**TASK INPUT:**
· · ·
/-- **(2.61) ⇒ (2.63) with two intermediate points, over any finite carrier**: if every row sum of `e^{−αδ d}` is
`≤ c` (the shape of [4] (2.61), c = c₁(α)) and d obeys the triangle inequality (2.54), then for `0 ≤ δ`, `α ≤ 1`
`Σ_{y₁} e^{−δd(y,y₁)} Σ_{y₂} e^{−δd(y₁,y₂)} e^{−δd(y₂,y′)} ≤ c³ e^{−(1−α)δ d(y,y′)}` — by the tree's generic chain
lemmas `B6RandomWalk.chain_split` ((2.55)_b), `chain_le_openChain` ((2.56)), `openChain_le_pow` ((2.62)).
[cite: Balaban1984PropagatorsII, Lemma 2.1 (2.61)–(2.63) p.234] -/
theorem conv3_of_261 (dist : S → S → ℝ) (htri : ∀ x y z : S, dist x z ≤ dist x y + dist y z)
    (δ α c : ℝ) (hδ : 0 ≤ δ) (hα : α ≤ 1)
    (h261 : ∀ y : S, ∑ y' : S, Real.exp (-(α * δ * dist y y')) ≤ c) :
    Conv3 dist δ (c ^ 3) ((1 - α) * δ) := by
  intro y y'
  have hsplit := B6RandomWalk.chain_split dist htri δ α (mul_nonneg (by linarith) hδ) 2 y y'
  have hopen : B6RandomWalk.chain (fun a b => Real.exp (-(α * δ * dist a b))) 2 y y' ≤ c ^ (2 + 1) :=
    le_trans (B6RandomWalk.chain_le_openChain _ (fun _ _ => Real.exp_nonneg _) 2 y y')
      (B6RandomWalk.openChain_le_pow _ (fun _ _ => Real.exp_nonneg _) c h261 2 y)
  have h3 : B6RandomWalk.chain (fun a b => Real.exp (-(δ * dist a b))) 2 y y' ≤
      c ^ 3 * Real.exp (-((1 - α) * δ * dist y y')) := by
    calc B6RandomWalk.chain (fun a b => Real.exp (-(δ * dist a b))) 2 y y'
        ≤ Real.exp (-((1 - α) * δ * dist y y')) *
            B6RandomWalk.chain (fun a b => Real.exp (-(α * δ * dist a b))) 2 y y' := hsplit
      _ ≤ Real.exp (-((1 - α) * δ * dist y y')) * c ^ (2 + 1) :=
          mul_le_mul_of_nonneg_left hopen (Real.exp_nonneg _)
      _ = c ^ 3 * Real.exp (-((1 - α) * δ * dist y y')) := by rw [mul_comm]
  simpa [B6RandomWalk.chain] using h3

end Generic

/-! ## Over the carrier of `…B9`: the entries of (3.49) from (3.42), (3.48) and Lemma 2.1 -/
section B9Carrier

variable {g : B9.Geometry} {B : B9.Backgrounds}

/-- `B9.Geometry.len` (L^jη, a natural-number power in `…B9`) as a real power. [folklore] -/
theorem len_eq_rpow (g : B9.Geometry) : g.len = fun y => g.L ^ (g.scale y : ℝ) * g.eta := by
  funext y
  simp [B9.Geometry.len, Real.rpow_natCast]

/-- `L^jη > 0` from `1 ≤ L`, `0 < η`. [folklore] -/
theorem len_pos (g : B9.Geometry) (hL : 1 ≤ g.L) (hη : 0 < g.eta) (y : g.Site) : 0 < g.len y := by
  unfold B9.Geometry.len
  have hL0 : 0 < g.L := lt_of_lt_of_le one_pos hL
  positivity

/-- The entry of (3.42) observing the LEFT factor of (3.25) in the n-th kernel of (3.49) (n = 0 … 3 for P, DP, PD\*,
DPD\*): D^aG′Q′\* with a = 0, 1, 0, 1, i.e. entry 0 (|G′λ|) or entry 1 (|∇_U G′λ|). [cite: Balaban1985BackgroundPropagators, (3.25) p.394 + (3.42) p.397 + (3.49) p.399] -/
def entL : Fin 4 → Fin 4 := ![0, 1, 0, 1]

/-- The entry of (3.42) observing the RIGHT factor of (3.25) in the n-th kernel of (3.49): Q′G′D\*^b = (D^bG′Q′\*)\*
with b = 0, 0, 1, 1 (observed at y′, localised at y₂). [cite: Balaban1985BackgroundPropagators, (3.25) p.394 + (3.42) p.397 + (3.49) p.399] -/
def entR : Fin 4 → Fin 4 := ![0, 0, 1, 1]

/-- The scale powers p = 2, 1, 2, 1 of the left factor ((L^jη)² for G′, L^jη for ∇G′). [cite: Balaban1985BackgroundPropagators, (3.42) p.397] -/
def powL : Fin 4 → ℝ := ![2, 1, 2, 1]

/-- The scale powers q = 2, 2, 1, 1 of the right factor. [cite: Balaban1985BackgroundPropagators, (3.42) p.397] -/
def powR : Fin 4 → ℝ := ![2, 2, 1, 1]

/-- The (3.42) prefactor of the left entry as a real power: `pref4 t (entL n) = t^{p_n}`. [folklore] -/
theorem pref4_entL (t : ℝ) : ∀ n : Fin 4, B9.pref4 t (entL n) = t ^ powL n := by
  intro n
  fin_cases n
  · show t ^ 2 = t ^ (2 : ℝ); rw [Real.rpow_two]
  · show t = t ^ (1 : ℝ); rw [Real.rpow_one]
  · show t ^ 2 = t ^ (2 : ℝ); rw [Real.rpow_two]
  · show t = t ^ (1 : ℝ); rw [Real.rpow_one]

/-- The (3.42) prefactor of the right entry as a real power: `pref4 t (entR n) = t^{q_n}`. [folklore] -/
theorem pref4_entR (t : ℝ) : ∀ n : Fin 4, B9.pref4 t (entR n) = t ^ powR n := by
  intro n
  fin_cases n
  · show t ^ 2 = t ^ (2 : ℝ); rw [Real.rpow_two]
  · show t ^ 2 = t ^ (2 : ℝ); rw [Real.rpow_two]
  · show t = t ^ (1 : ℝ); rw [Real.rpow_one]
  · show t = t ^ (1 : ℝ); rw [Real.rpow_one]

/-- **The power counting of (3.49)**: the printed prefactors \[1, (L^jη)^{−1}, (L^jη)^{−1}, (L^jη)^{−2}\]
(`B9.pref4inv`) ARE (L^jη)^{p_n + q_n − 4} — the two (3.42) powers of the outer factors against the (L^jη)^{−4} of
(3.48). [cite: Balaban1985BackgroundPropagators, (3.49) p.399] -/
theorem pref4inv_eq_rpow (t : ℝ) (ht : 0 < t) : ∀ n : Fin 4, B9.pref4inv t n = t ^ (powL n + powR n - 4) := by
  intro n
  fin_cases n
  · show (1 : ℝ) = t ^ ((2 : ℝ) + 2 - 4)
    rw [show ((2 : ℝ) + 2 - 4) = 0 by norm_num, Real.rpow_zero]
  · show t⁻¹ = t ^ ((1 : ℝ) + 2 - 4)
    rw [show ((1 : ℝ) + 2 - 4) = -1 by norm_num, Real.rpow_neg_one]
  · show t⁻¹ = t ^ ((2 : ℝ) + 1 - 4)
    rw [show ((2 : ℝ) + 1 - 4) = -1 by norm_num, Real.rpow_neg_one]
  · show t⁻¹ ^ 2 = t ^ ((1 : ℝ) + 1 - 4)
    rw [show ((1 : ℝ) + 1 - 4) = -2 by norm_num, Real.rpow_neg (le_of_lt ht), Real.rpow_two, inv_pow]

/-- Both outer powers lie in [0, 2] (so every transfer constant is ≤ L²). [folklore] -/
theorem powR_bounds : ∀ n : Fin 4, 0 ≤ powR n ∧ powR n ≤ 2 := by
  intro n
  fin_cases n
  · show (0 : ℝ) ≤ 2 ∧ (2 : ℝ) ≤ 2; norm_num
  · show (0 : ℝ) ≤ 2 ∧ (2 : ℝ) ≤ 2; norm_num
  · show (0 : ℝ) ≤ 1 ∧ (1 : ℝ) ≤ 2; norm_num
  · show (0 : ℝ) ≤ 1 ∧ (1 : ℝ) ≤ 2; norm_num

/-- TEST-FUNCTION DICTIONARY (hypothesis shape, not printed): the site kernel `K(y, y₁)` (a sup over x ∈ Δ(y) of a
fine kernel of an operator built from G′, at the coarse point y₁) is OBSERVED BY entry m of (3.42) — for every pair
there is an argument λ with supp λ ⊂ Δ(y₁) and |λ| ≤ 1 (λ = Q′\*χ, χ the normalised indicator of y₁: Q′\* is a
piecewise-constant extension with unitary parallel transports) such that `|K(y, y₁)| ≤ (Gp.e m U λ)(y)`.  This is
the unprinted "kernel form" of Theorem 3.1 behind the first inequality of (3.49) (cell GAPS G-pv16-1, located).
[cite: Balaban1985BackgroundPropagators, (3.42) p.397 with (3.49) p.399] -/
def ObservedBy (Gp : B9.KernelFamily g B) (U : B.Cfg) (m : Fin 4) (K : g.Site → g.Site → ℝ) : Prop :=
  ∀ y y₁ : g.Site, ∃ lam : g.Loc, g.suppIn lam y₁ ∧ g.supNorm lam ≤ 1 ∧ |K y y₁| ≤ Gp.e m U lam y

/-- **Kernel form of an entry of (3.42)**: a kernel observed by entry m (test functions of sup norm ≤ 1) obeys
`|K(y, y₁)| ≤ B₀ · pref4(L^jη)_m · e^{−δ₀d(y,y₁)}` whenever (3.42) holds at U with (B₀, δ₀), B₀ ≥ 0, L^jη ≥ 0.
[cite: Balaban1985BackgroundPropagators, Thm 3.1 (3.42) p.397] -/
theorem kernel_of_342 (Gp : B9.KernelFamily g B) (U : B.Cfg) (B₀ δ₀ : ℝ) (hB₀ : 0 ≤ B₀)
    (hlen : ∀ y : g.Site, 0 ≤ g.len y) (h342 : B9.Ineq342_346_347 Gp B₀ δ₀ U) (m : Fin 4)
    (K : g.Site → g.Site → ℝ) (hK : ObservedBy Gp U m K) (y y₁ : g.Site) :
    |K y y₁| ≤ B₀ * B9.pref4 (g.len y) m * Real.exp (-(δ₀ * g.dist y y₁)) := by
  obtain ⟨lam, hsupp, hnorm, hle⟩ := hK y y₁
  have h := h342.1 m lam y y₁ hsupp
  have hnn : 0 ≤ B₀ * B9.pref4 (g.len y) m * Real.exp (-(δ₀ * g.dist y y₁)) :=
    mul_nonneg (mul_nonneg hB₀ (B9FromB6.pref4_nonneg (hlen y) m)) (Real.exp_nonneg _)
  calc |K y y₁| ≤ Gp.e m U lam y := hle
    _ ≤ B₀ * B9.pref4 (g.len y) m * Real.exp (-(δ₀ * g.dist y y₁)) * g.supNorm lam := h
    _ ≤ B₀ * B9.pref4 (g.len y) m * Real.exp (-(δ₀ * g.dist y y₁)) * 1 :=
        mul_le_mul_of_nonneg_left hnorm hnn
    _ = B₀ * B9.pref4 (g.len y) m * Real.exp (-(δ₀ * g.dist y y₁)) := mul_one _

/-- KERNEL-COMPOSITION DICTIONARY (hypothesis shape, not printed): by (3.25), P = I − R = G′Q′\*(Q′G′²Q′\*)^{−1}Q′G′,
so each of the four (3.49)-quantities of P (`P.ker n U y y′` = sup over x ∈ Δ(y), x′ ∈ Δ(y′) of |(D^{a}PD\*^{b})(x,x′)|,
(a, b) = (0,0), (1,0), (0,1), (1,1)) is dominated by the plain double sum over 𝔅 × 𝔅 of the sup-kernel `K₁ n` of the
left factor D^aG′Q′\*, the absolute kernel of (Q′G′²Q′\*)^{−1} ((3.48)) and the sup-kernel `K₃ n` of the right factor
Q′G′D\*^b — the block volumes of the coarse measure cancelling against the normalisation of the coarse δ-functions
(cell GAPS G-pv16-1, located). [cite: Balaban1985BackgroundPropagators, (3.25) p.394 with (3.48)–(3.49) pp.398–399] -/
def CompDominated [Fintype g.Site] (Cinv : B9.SiteKernel g B) (P : B9.FineKernel g B) (U : B.Cfg)
    (K₁ K₃ : Fin 4 → g.Site → g.Site → ℝ) : Prop :=
  ∀ (n : Fin 4) (y y' : g.Site), P.ker n U y y' ≤ comp3 (K₁ n) (fun a b => |Cinv.ker U a b|) (K₃ n) y y'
· · ·
**ACTIVITY:** Look above for the line containing "show (1 : ℝ)" and the line containing "rw [show ((1 : ℝ) + 1". Transcribe both, with the lines between them, exactly.

**OUTPUT OF THE TASK:**
  · show (1 : ℝ) = t ^ ((2 : ℝ) + 2 - 4)
    rw [show ((2 : ℝ) + 2 - 4) = 0 by norm_num, Real.rpow_zero]
  · show t⁻¹ = t ^ ((1 : ℝ) + 2 - 4)
    rw [show ((1 : ℝ) + 2 - 4) = -1 by norm_num, Real.rpow_neg_one]
  · show t⁻¹ = t ^ ((2 : ℝ) + 1 - 4)
    rw [show ((2 : ℝ) + 1 - 4) = -1 by norm_num, Real.rpow_neg_one]
  · show t⁻¹ ^ 2 = t ^ ((1 : ℝ) + 1 - 4)
    rw [show ((1 : ℝ) + 1 - 4) = -2 by norm_num, Real.rpow_neg (le_of_lt ht), Real.rpow_two, inv_pow]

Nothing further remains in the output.